/-- **Weighted fibre lemma**: if `F` is injective on the level sets of a label `ℓ ≤ B` and moves the weight exponent up by at most `c`,
then `Σ_{a ∈ S} y^{v a} ≤ (B+1) max(1,1/y)^c Σ_{b ∈ F(S)} y^{v' b}`.
[cite: MadrasSlade1993, §3.1 (proof of Proposition 3.1.5: "this transformation is one-to-one", and (3.1.4) h_N ≤ Σ_A P_D(A) b_{N,A})] -/
theorem sum_pow_le_of_fibre {α β : Type*} [DecidableEq β] (S : Finset α) (F : α → β) (ℓ : α → ℕ) (v : α → ℕ) (v' : β → ℕ) (B c : ℕ)
    (hy : 0 < y) (hℓ : ∀ a ∈ S, ℓ a ≤ B) (hinj : ∀ a₁ ∈ S, ∀ a₂ ∈ S, ℓ a₁ = ℓ a₂ → F a₁ = F a₂ → a₁ = a₂)
    (hv : ∀ a ∈ S, v a ≤ v' (F a) ∧ v' (F a) ≤ v a + c) :
    ∑ a ∈ S, y ^ v a ≤ ((B + 1) * max 1 y⁻¹ ^ c) * ∑ b ∈ S.image F, y ^ v' b := by
  rw [← Finset.sum_fiberwise_of_maps_to (s := S) (t := S.image F) (g := F) (fun a ha => Finset.mem_image_of_mem F ha),
    Finset.mul_sum]
  refine Finset.sum_le_sum fun b hb => ?_
  have hcard : #(S.filter fun a => F a = b) ≤ B + 1 := by
    calc #(S.filter fun a => F a = b) ≤ #(range (B + 1)) :=
          Finset.card_le_card_of_injOn ℓ (fun a ha => ?_) (fun a₁ h₁ a₂ h₂ h => ?_)
      _ = B + 1 := Finset.card_range _
    · rw [Finset.mem_coe, Finset.mem_filter] at ha
      exact Finset.mem_coe.2 (Finset.mem_range.2 (Nat.lt_succ_of_le (hℓ a ha.1)))
    · rw [Finset.mem_coe, Finset.mem_filter] at h₁ h₂
      exact hinj a₁ h₁.1 a₂ h₂.1 h (h₁.2.trans h₂.2.symm)
  have hterm : ∀ a ∈ S.filter (fun a => F a = b), y ^ v a ≤ max 1 y⁻¹ ^ c * y ^ v' b := by
    intro a ha
    rw [Finset.mem_filter] at ha
    obtain ⟨ha, rfl⟩ := ha
    exact pow_le_max_mul_pow hy (hv a ha).1 (hv a ha).2
  calc ∑ a ∈ S.filter (fun a => F a = b), y ^ v a ≤ #(S.filter fun a => F a = b) • (max 1 y⁻¹ ^ c * y ^ v' b) :=
        Finset.sum_le_card_nsmul _ _ _ hterm
    _ = #(S.filter fun a => F a = b) * (max 1 y⁻¹ ^ c * y ^ v' b) := nsmul_eq_mul _ _
    _ ≤ (B + 1 : ℝ) * (max 1 y⁻¹ ^ c * y ^ v' b) := by
        refine mul_le_mul_of_nonneg_right (by exact_mod_cast hcard) ?_
        exact mul_nonneg (pow_nonneg (zero_le_one.trans (le_max_left _ _)) _) (pow_nonneg hy.le _)
    _ = (B + 1) * max 1 y⁻¹ ^ c * y ^ v' b := by ring

/-- The weight of a state. [cite: Beaton2014RotatedHoneycomb, §3.1 (arXiv v3 p. 11: "occupying m vertices in the surface")] -/
def vis (σ : St) : ℕ := visits σ.1 σ.2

□ □ □ □ □

== The task ==
Repeat, exactly and in full, the records shown above.

== Output of the exercise ==
/-- **Weighted fibre lemma**: if `F` is injective on the level sets of a label `ℓ ≤ B` and moves the weight exponent up by at most `c`,
then `Σ_{a ∈ S} y^{v a} ≤ (B+1) max(1,1/y)^c Σ_{b ∈ F(S)} y^{v' b}`.
[cite: MadrasSlade1993, §3.1 (proof of Proposition 3.1.5: "this transformation is one-to-one", and (3.1.4) h_N ≤ Σ_A P_D(A) b_{N,A})] -/
theorem sum_pow_le_of_fibre {α β : Type*} [DecidableEq β] (S : Finset α) (F : α → β) (ℓ : α → ℕ) (v : α → ℕ) (v' : β → ℕ) (B c : ℕ)
    (hy : 0 < y) (hℓ : ∀ a ∈ S, ℓ a ≤ B) (hinj : ∀ a₁ ∈ S, ∀ a₂ ∈ S, ℓ a₁ = ℓ a₂ → F a₁ = F a₂ → a₁ = a₂)
    (hv : ∀ a ∈ S, v a ≤ v' (F a) ∧ v' (F a) ≤ v a + c) :
    ∑ a ∈ S, y ^ v a ≤ ((B + 1) * max 1 y⁻¹ ^ c) * ∑ b ∈ S.image F, y ^ v' b := by
  rw [← Finset.sum_fiberwise_of_maps_to (s := S) (t := S.image F) (g := F) (fun a ha => Finset.mem_image_of_mem F ha),
    Finset.mul_sum]
  refine Finset.sum_le_sum fun b hb => ?_
  have hcard : #(S.filter fun a => F a = b) ≤ B + 1 := by
    calc #(S.filter fun a => F a = b) ≤ #(range (B + 1)) :=
          Finset.card_le_card_of_injOn ℓ (fun a ha => ?_) (fun a₁ h₁ a₂ h₂ h => ?_)
      _ = B + 1 := Finset.card_range _
    · rw [Finset.mem_coe, Finset.mem_filter] at ha
      exact Finset.mem_coe.2 (Finset.mem_range.2 (Nat.lt_succ_of_le (hℓ a ha.1)))
    · rw [Finset.mem_coe, Finset.mem_filter] at h₁ h₂
      exact hinj a₁ h₁.1 a₂ h₂.1 h (h₁.2.trans h₂.2.symm)
  have hterm : ∀ a ∈ S.filter (fun a => F a = b), y ^ v a ≤ max 1 y⁻¹ ^ c * y ^ v' b := by
    intro a ha
    rw [Finset.mem_filter] at ha
    obtain ⟨ha, rfl⟩ := ha
    exact pow_le_max_mul_pow hy (hv a ha).1 (hv a ha).2
  calc ∑ a ∈ S.filter (fun a => F a = b), y ^ v a ≤ #(S.filter fun a => F a = b) • (max 1 y⁻¹ ^ c * y ^ v' b) :=
        Finset.sum_le_card_nsmul _ _ _ hterm
    _ = #(S.filter fun a => F a = b) * (max 1 y⁻¹ ^ c * y ^ v' b) := nsmul_eq_mul _ _
    _ ≤ (B + 1 : ℝ) * (max 1 y⁻¹ ^ c * y ^ v' b) := by
        refine mul_le_mul_of_nonneg_right (by exact_mod_cast hcard) ?_
        exact mul_nonneg (pow_nonneg (zero_le_one.trans (le_max_left _ _)) _) (pow_nonneg hy.le _)
    _ = (B + 1) * max 1 y⁻¹ ^ c * y ^ v' b := by ring

/-- The weight of a state. [cite: Beaton2014RotatedHoneycomb, §3.1 (arXiv v3 p. 11: "occupying m vertices in the surface")] -/
def vis (σ : St) : ℕ := visits σ.1 σ.2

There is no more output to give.